Oedipus can not bring his father back from the dead; he can not turn back the clock and not marry the widowed woman. Oedipus’s fall is of the highest magnitude, he is up on a pedestal because of his previous actions. He was the only man to solve the sphinx’s riddle and save the city of Thebes from the monster, and for this they loved him, he even became their king. Aristotle says that a tragic hero must be an important and a influential person who makes an error in judgment of high magnitude, and who must then suffer the consequences of his actions.

Those actions are also seen when Oedipus forces Teiresias to reveal his destiny and his father’s name. When Teiresias tries to warn him by saying “I say that you and your most dearly loved are wrapped together in a hideous sin, blind to the horror of it” (Sophocles 428); Oedipus still does not care and proceeds with his questioning as if he did not care what Teiresias was saying. The tragic hero must learn a lesson from his errors in judgment and become an example to the audience of what happens when great men fall from their pedestals.
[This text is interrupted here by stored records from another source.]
import Summits.BirchSwinnertonDyer.BirchSwinnertonDyer.Theorems.QuadraticBranchSignedControlPlusEtaNonsurjThetaFunctionalEquationReciprocity
import HarnessLib

/-!
# Route `QuadraticBranchSignedControl` (rung K8, cell `bsd-potss`), residual crux `PlusEtaMainConjectureNonsurj`
# (stmt-BirchSwinnertonDyer-19606): THE FUNCTIONAL EQUATION ON THE QUADRATIC BRANCH, XVII — SHAPES FORCED BY RECIPROCITY: `T^r` STRIPS OFF
# WITH SIGN `(−1)^r`; `λ = ord_T + 2 ⇒ P = T^r·(T² + aT + a)`; THE TWO EXTRA ZEROS OF THE 19601 SQUEEZE SHAPE ARE PARTNERS,
# `(1 + c₁)(1 + c₂) = 1` (seat `bsd-potss-k8eta-c2` g29; kernel, class-wide)

WHY. Part XVI proved that the Weierstrass polynomial `P` of every branch function `L_p^±(V, η, X)` is `w`-RECIPROCAL in `1+T`:
`(1+T)^d · ι P = w · P`, `P(−1) = w`. THIS FILE draws the SHAPES: (§39) a factor `T^r` strips off with sign `(−1)^r` — if `P = T^r·Q` then
`(1+T)^{d−r} · ι Q = (−1)^r w · Q` (`ι T · (1+T) = −T`); (§40) a reciprocal MONIC QUADRATIC has EQUAL lower coefficients: `Q(−1) = 1 − q₁ + q₀ =
(−1)^r w = ±1` and `q₀, q₁ ∈ pℤ_p` force `(−1)^r w = 1` and **`q₁ = q₀`, `Q = T² + aT + a`** — ONE `p`-adic parameter instead of two; (§41) in
the currency of k8eta-c1's functional-equation squeeze for crux 19601 (`…PlusEtaLowerInclusionFunctionalEquationSqueeze`, hypothesis
`hshape`: `Lη = u · T^r · (T − c₁)(T − c₂)`, `u ∈ Λˣ`, `c_i ∈ pℤ_p`): the exact functional equation alone forces **`(1 + c₁)(1 + c₂) = 1`**
(equivalently `c₁c₂ = −(c₁ + c₂)`; `c₂ = c₁^ι` is the PARTNER of `c₁`, Parts XIII/XV) and `w = (−1)^r` — so the per-pair display of that road
needs ONE root: the second is `(1 + c₁)⁻¹ − 1` (k8eta-c2 g28 NEXT (1) "halve the two-extra-zeros hypothesis", done at the level of a
theorem about the shape; the squeeze itself, B. D. Kim's Thm. 3.11 and the per-pair inputs are k8eta-c1's and untouched). (§42) The
reciprocity is an identity of POLYNOMIALS, so it can be evaluated ANYWHERE: **`(1+α)^d·P(α^ι) = w·P(α)` for every partner pair
`(1+α)(1+α^ι) = 1` in ANY commutative `ℤ_p`-algebra** — the roots of the Weierstrass polynomial of `L_p^±(V, η, X)` in `ℂ_p` (= ALL zeros of
the branch function in the open unit disc), in `𝓞_K`, in residue rings, pair up under `α ↦ (1+α)⁻¹ − 1` (Parts XIII/XV had the `ℚ_p`-rational
zeros only). (§43) On the quadratic branch: every `L_p^±(V, η, X)`, any `ϖ`, rows.

WHAT. §39 `neg_X_pow_eq`, `coe_X_pow_mul`, **`reciprocal_of_X_pow_mul`**; §40 `eval_neg_one_monic_two`, **`coeff_one_eq_coeff_zero_of_reciprocal_two`**,
`eq_X_sq_add_of_reciprocal_two` (`Q = T² + aT + a`); §41 `isDistinguishedAt_X_pow_mul_X_sub_C_mul_X_sub_C`,
**`partners_of_invol_eq_of_shape`** (`(1+c₁)(1+c₂) = 1 ∧ w = (−1)^r`), `mul_eq_neg_add_of_invol_eq_of_shape`; §42 `C_mul_eq_sum_of_reciprocal`,
**`aeval_partner_eq_of_reciprocal`** (`(1+α)^d P(α^ι) = w P(α)` in ANY commutative `ℤ_p`-algebra), `aeval_eq_zero_iff_of_reciprocal`; §43
`partners_of_isQuadraticBranch{Plus,Minus}LFunction_of_shape`, `aeval_eq_zero_iff_of_isQuadraticBranchPlusLFunction` (roots of the Weierstrass polynomial pair up in `ℂ_p`, `𝓞_K`, …), rows `partners_of_shape_plus_row` (19601's `hshape` binders), `partner_eq_of_shape_plus_row`
(`c₂ = c₁^ι`), `coeff_one_eq_coeff_zero_plus_row` (`λ = r + 2` data `a·T^r·Q·U`).

HONEST FRAMING (cell `bsd-potss`; FULL-BSD rank ≤ 1 programme, HUMAN RULING D-0036/D-0074): TOOL THEOREMS ONLY — no definition, no named
fact, no `sorry`, axioms standard; nothing about (A), (C1⁺_η), (E⁺_η), C-cc-1 or `BSD(W,p)` of any pair is claimed; no stub of 19606 (or
19601) is proved; crux and route OPEN; nothing booked. `--supports stmt-BirchSwinnertonDyer-19606`.

References: [MazurTateTeitelbaum1986Invent] §I.17; [GreenbergLNM1716] §5 (p. 181: the root pairing); [Washington1997] §7.1, §13.2;
[KimBD2008MRL] Thm. 3.11 (the algebraic half of the squeeze, not used here); [Kobayashi2003] Thm. 3.2. Tree: Parts X, XIII, XV, XVI;
`…PlusEtaLowerInclusionFunctionalEquationSqueeze` (k8eta-c1 g11, the `hshape` currency).
-/

set_option autoImplicit false
set_option linter.dupNamespace false
noncomputable section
However this is the point where the audience starts to pity Oedipus and his fate, one of Aristotle’s elements of tragedy. Oedipus’s decision to question the advice of the seer is wrong; his arrogance blinded him and, therefore, his fate is not deserved, but it all is far beyond his control. A prophecy is foretold to Laius, the father of Oedipus, that the destiny of Oedipus is a terrible one beyond his control. But when it is prophesized to Oedipus, he leaves the city of the people he thought where his parents in order to prevent this terrible fate from coming true.

Oedipus’s destiny is not deserved because he is being punished for his parent’s actions. His birth parents sought the advice of the Delphi Oracle, who told Laius that he would die by his son’s hand. When the boy is born, Laius is overcome with fear when he remembers the oracle. Oedipus is abandoned by his birth parents and is denied their love. At the end of the play Oedipus realizes that when he relies on his status, he is blind, not physically, but emotionally. Later, after his mental blinding, Oedipus sees his actions as wrongdoing and decides to physically blind himself.